I have 2 series 1 SAT-T60's both have 3.5 loaded. I did a "clear and delete everything" on one unit and lost the logos. Heres my question:

Are the slice files still there and the links are gone. If they are there is there a script I can use to restore them. If they are gone can they be copied from one unit to the other and linked. 

Taboo


----------



## taboo80 (Jan 29, 2003)

Any takers...........


----------



## Gunnyman (Jul 10, 2003)

if you did a C&D they're gone a C&D rebuilds the MFS partition and database and that's where that stuff lives..
You'll have to ftp the slices back and dbload them again.


----------



## taboo80 (Jan 29, 2003)

Thats what I have been trying to find out.......where are they located and how do you do a dbload?


----------



## Gunnyman (Jul 10, 2003)

floating on emule somewhere is a 67-logo.slice file
or somesuch.
download the logo slice then ftp it to tivo
then from bash do dbload filename from the directory the slice file was uploaded to.


----------



## taboo80 (Jan 29, 2003)

can i get it off my good working box and would you know where its located.


----------



## Gunnyman (Jul 10, 2003)

nope they aren't exportable as far as I know


----------



## taboo80 (Jan 29, 2003)

One last question.....what directory do they need to be in or will the dbload take care of that??

Taboo


----------



## Gunnyman (Jul 10, 2003)

dbload puts the logos where they need to go


----------



## PortlandPaw (Jan 11, 2004)

Look at this link for the definitive answer.


----------



## Gunnyman (Jul 10, 2003)

good call P Paw.
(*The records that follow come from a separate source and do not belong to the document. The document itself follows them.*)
import Literature.Analysis.PDE.SobolevLinearTransport
import Literature.Analysis.PDE.TimeSobolevSup
import HarnessLib

/-!
# Finiteness of the Sobolev energies of compactly supported slab-smooth fields
# (topic `Analysis/PDE`)

Analytic layer of the programme to prove short-time existence for quasilinear strictly
parabolic systems on a closed manifold (hypothesis `hQL` of
`Literature.Geometry.Riemannian.ricciFlow_shortTime_existence_of_quasilinear`). The weighted
energy inequalities of that programme are closed by ABSORBING small multiples of the left-hand
side, which requires the absorbed quantities to be finite. This file proves the finiteness:
for a field `f : ℝ → E → F'` smooth on the closed slab `[0, T] × E` and vanishing off a fixed
compact set `K`,

* `isSmoothSpaceTimeOn_iterDirDeriv_Icc` — every frame word derivative of `f` is slab-smooth;
* `exists_bound_iterDirDeriv_slab` — it is bounded on the slab, and vanishes off `K`;
* `exists_sobolevEnergy_slab_le` — `sup_{s ∈ [0,T]} E_i(f(s)) < ∞` for every order `i`
  (the energy as a sum over words, `sobolevEnergy_eq_sum_words`);
* `lintegral_weight_sobolevEnergy_slab_ne_top` — hence `∫₀ᵗ e^{-2λs} E_i(f(s)) ds < ∞`;
* `ENNReal.le_of_le_half_mul_add` — the absorption step `R ≤ ½R + D, R < ∞ ⇒ R ≤ 2D`.

Everything is proved; no named fact and no `sorry` is introduced.

## References

* L. C. Evans, *Partial Differential Equations*, 2nd ed., AMS 2010, §7.1.2 (energy estimates:
  the absorption of lower-order terms). [Evans2010]
-/

noncomputable section

open MeasureTheory Set Function Filter Topology
open scoped ENNReal ContDiff

namespace Literature.Analysis.PDE

open Literature.Analysis.FunctionSpaces Literature.Analysis.FluidPDE

variable {E : Type*} [NormedAddCommGroup E] [InnerProductSpace ℝ E] [FiniteDimensional ℝ E]
  [MeasurableSpace E] [BorelSpace E]
variable {F' : Type*} [NormedAddCommGroup F'] [InnerProductSpace ℝ F']

variable {T : ℝ} {f : ℝ → E → F'} {K : Set E}

omit [FiniteDimensional ℝ E] [MeasurableSpace E] [BorelSpace E] in
/-- Frame word derivatives of a slab-smooth field are slab-smooth. [folklore] -/
theorem isSmoothSpaceTimeOn_iterDirDeriv_Icc (hT : 0 < T) (hf : IsSmoothSpaceTimeOn (Icc 0 T) f) :
    ∀ β : List E, IsSmoothSpaceTimeOn (Icc 0 T) fun t ↦ iterDirDeriv β (f t)
  | [] => hf
  | v :: β => by
    have h := isSmoothSpaceTimeOn_fderiv_apply_Icc hT (isSmoothSpaceTimeOn_iterDirDeriv_Icc hT hf β) v
    exact h

omit [FiniteDimensional ℝ E] [MeasurableSpace E] [BorelSpace E] in
/-- Word derivatives of a field vanishing off a closed set vanish off it. [folklore] -/
theorem iterDirDeriv_slice_eq_zero (hK : IsClosed K) (hfK : ∀ s, ∀ y ∉ K, f s y = 0)
    (β : List E) (s : ℝ) {y : E} (hy : y ∉ K) : iterDirDeriv β (f s) y = 0 := by
  have hts : tsupport (f s) ⊆ K := by
    refine closure_minimal (fun z hz ↦ ?_) hK
    by_contra h
    exact hz (hfK s z h)
  exact image_eq_zero_of_notMem_tsupport fun h ↦ hy (hts (tsupport_iterDirDeriv_subset β (f s) h))

omit [FiniteDimensional ℝ E] [MeasurableSpace E] [BorelSpace E] in
/-- **Word derivatives of a compactly supported slab-smooth field are bounded on the slab.**
[folklore] -/
theorem exists_bound_iterDirDeriv_slab (hT : 0 < T) (hf : IsSmoothSpaceTimeOn (Icc 0 T) f)
    (hK : IsCompact K) (hfK : ∀ s, ∀ y ∉ K, f s y = 0) (β : List E) :
    ∃ C : ℝ, 0 ≤ C ∧ ∀ s ∈ Icc 0 T, ∀ y, ‖iterDirDeriv β (f s) y‖ ≤ C := by
  have hc : ContinuousOn (fun p : ℝ × E ↦ iterDirDeriv β (f p.1) p.2) (Icc 0 T ×ˢ univ) :=
    (isSmoothSpaceTimeOn_iterDirDeriv_Icc hT hf β).continuousOn
  obtain ⟨C, hC⟩ := (isCompact_Icc.prod hK).exists_bound_of_continuousOn
    (hc.mono (prod_mono Subset.rfl (subset_univ _)))
  refine ⟨max C 0, le_max_right _ _, fun s hs y ↦ ?_⟩
  by_cases hy : y ∈ K
  · exact (hC (s, y) (mk_mem_prod hs hy)).trans (le_max_left _ _)
  · rw [iterDirDeriv_slice_eq_zero hK.isClosed hfK β s hy, norm_zero]
    exact le_max_right _ _

/-- The squared `L²` norm of a function bounded by `C` and vanishing off `K` is at most
`C² · vol K`. [folklore] -/
theorem lintegral_enorm_sq_le_of_bound_of_support {G : Type*} [NormedAddCommGroup G] {g : E → G} {C : ℝ}
    (hC : ∀ y, ‖g y‖ ≤ C) (hgK : ∀ y ∉ K, g y = 0) :
    ∫⁻ y, ‖g y‖ₑ ^ 2 ≤ ENNReal.ofReal (C ^ 2) * volume K := by
  have hpt : ∀ y, ‖g y‖ₑ ^ 2 ≤ K.indicator (fun _ ↦ ENNReal.ofReal (C ^ 2)) y := by
    intro y
    by_cases hy : y ∈ K
    · rw [indicator_of_mem hy, ← ofReal_norm, ← ENNReal.ofReal_pow (norm_nonneg _)]
      exact ENNReal.ofReal_le_ofReal (pow_le_pow_left₀ (norm_nonneg _) (hC y) 2)
    · rw [indicator_of_notMem hy, hgK y hy]
      simp
  calc ∫⁻ y, ‖g y‖ₑ ^ 2 ≤ ∫⁻ y, K.indicator (fun _ ↦ ENNReal.ofReal (C ^ 2)) y := lintegral_mono hpt
    _ ≤ ENNReal.ofReal (C ^ 2) * volume K := lintegral_indicator_const_le _ _

/-- **The energies of a compactly supported slab-smooth field are bounded on the slab.**
[cite: Evans2010, §7.1.2] -/
theorem exists_sobolevEnergy_slab_le (hT : 0 < T) (hf : IsSmoothSpaceTimeOn (Icc 0 T) f)
    (hK : IsCompact K) (hfK : ∀ s, ∀ y ∉ K, f s y = 0) (i : ℕ) :
    ∃ C : ℝ≥0∞, C ≠ ⊤ ∧ ∀ s ∈ Icc 0 T, sobolevEnergy i (f s) ≤ C := by
  classical
  set b := stdOrthonormalBasis ℝ E
  -- a bound for every word
  have hw : ∀ (j : ℕ) (β : Fin j → Fin (Module.finrank ℝ E)), ∃ C : ℝ, 0 ≤ C ∧
      ∀ s ∈ Icc 0 T, ∀ y, ‖iterDirDeriv (List.ofFn fun l ↦ b (β l)) (f s) y‖ ≤ C :=
    fun j β ↦ exists_bound_iterDirDeriv_slab hT hf hK hfK _
  choose C hC0 hC using hw
  have hvol : volume K ≠ ⊤ := hK.measure_lt_top.ne
  refine ⟨∑ j ∈ Finset.range (i + 1), ∑ β : Fin j → Fin (Module.finrank ℝ E),
    ENNReal.ofReal (C j β ^ 2) * volume K, ?_, fun s hs ↦ ?_⟩
  · exact ENNReal.sum_ne_top.2 fun j _ ↦ ENNReal.sum_ne_top.2 fun β _ ↦
      ENNReal.mul_ne_top ENNReal.ofReal_ne_top hvol
  · rw [sobolevEnergy_eq_sum_words]
    refine Finset.sum_le_sum fun j _ ↦ Finset.sum_le_sum fun β _ ↦ ?_
    exact lintegral_enorm_sq_le_of_bound_of_support (hC j β s hs)
      fun y hy ↦ iterDirDeriv_slice_eq_zero hK.isClosed hfK _ s hy

/-- **The weighted time integrals of the energies are finite**: for `0 ≤ λ` and `t ≤ T`,
`∫_{(0,t)} e^{-2λs} E_i(f(s)) ds < ∞`. [cite: Evans2010, §7.1.2] -/
theorem lintegral_weight_sobolevEnergy_slab_ne_top (hT : 0 < T) (hf : IsSmoothSpaceTimeOn (Icc 0 T) f)
    (hK : IsCompact K) (hfK : ∀ s, ∀ y ∉ K, f s y = 0) (i : ℕ) {lam : ℝ} (hlam : 0 ≤ lam) {t : ℝ}
    (ht : t ≤ T) :
    ∫⁻ s in Ioo 0 t, ENNReal.ofReal (Real.exp (-2 * lam * s)) * sobolevEnergy i (f s) ≠ ⊤ := by
  obtain ⟨C, hCtop, hC⟩ := exists_sobolevEnergy_slab_le hT hf hK hfK i
  refine ne_top_of_le_ne_top (ENNReal.mul_ne_top hCtop
    (measure_Ioo_lt_top (μ := (volume : Measure ℝ)) (a := (0 : ℝ)) (b := t)).ne) ?_
  calc ∫⁻ s in Ioo 0 t, ENNReal.ofReal (Real.exp (-2 * lam * s)) * sobolevEnergy i (f s)
      ≤ ∫⁻ s in Ioo 0 t, C := by
        refine setLIntegral_mono' measurableSet_Ioo fun s hs ↦ ?_
        have hw : ENNReal.ofReal (Real.exp (-2 * lam * s)) ≤ 1 := by
          rw [← ENNReal.ofReal_one]
          refine ENNReal.ofReal_le_ofReal (Real.exp_le_one_iff.2 ?_)
          nlinarith [hs.1.le]
        calc ENNReal.ofReal (Real.exp (-2 * lam * s)) * sobolevEnergy i (f s)
            ≤ 1 * C := mul_le_mul' hw (hC s ⟨hs.1.le, hs.2.le.trans ht⟩)
          _ = C := one_mul C
    _ = C * volume (Ioo (0 : ℝ) t) := setLIntegral_const _ _

/-- **The absorption step**: if `R ≤ ½ R + D` with `R < ∞` then `R ≤ 2 D`. [folklore] -/
theorem ENNReal.le_of_le_half_mul_add {R D : ℝ≥0∞} (hR : R ≠ ⊤) (h : R ≤ 2⁻¹ * R + D) : R ≤ 2 * D := by
  have h1 : R - 2⁻¹ * R ≤ D := tsub_le_iff_right.2 (by rw [add_comm]; exact h)
  have h2 : R - 2⁻¹ * R = 2⁻¹ * R := by
    rw [mul_comm, ← div_eq_mul_inv, ENNReal.sub_half hR, div_eq_mul_inv, mul_comm]
  rw [h2] at h1
  calc R = 2 * (2⁻¹ * R) := by rw [← mul_assoc, ENNReal.mul_inv_cancel two_ne_zero (by simp), one_mul]
    _ ≤ 2 * D := mul_le_mul' le_rfl h1

/-- The absorption step with a general factor `c ≤ ½`. [folklore] -/
theorem ENNReal.le_of_le_mul_add {R D c : ℝ≥0∞} (hR : R ≠ ⊤) (hc : c ≤ 2⁻¹) (h : R ≤ c * R + D) :
    R ≤ 2 * D :=
  ENNReal.le_of_le_half_mul_add hR (h.trans (add_le_add (mul_le_mul' hc le_rfl) le_rfl))

end Literature.Analysis.PDE

end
I forgot that Russ included logos in that script. :up: :up:


----------



## taboo80 (Jan 29, 2003)

Thanks.................this works great.

Taboo


----------



## l2bengtrek (May 31, 2006)

Hey guys,

Lets pretend I have the faintest idea what the process is....but I need to restore the channel logos in my DSR708....who wants to be brave and tell me how this can be done....I'm a beginner so be gentle!


----------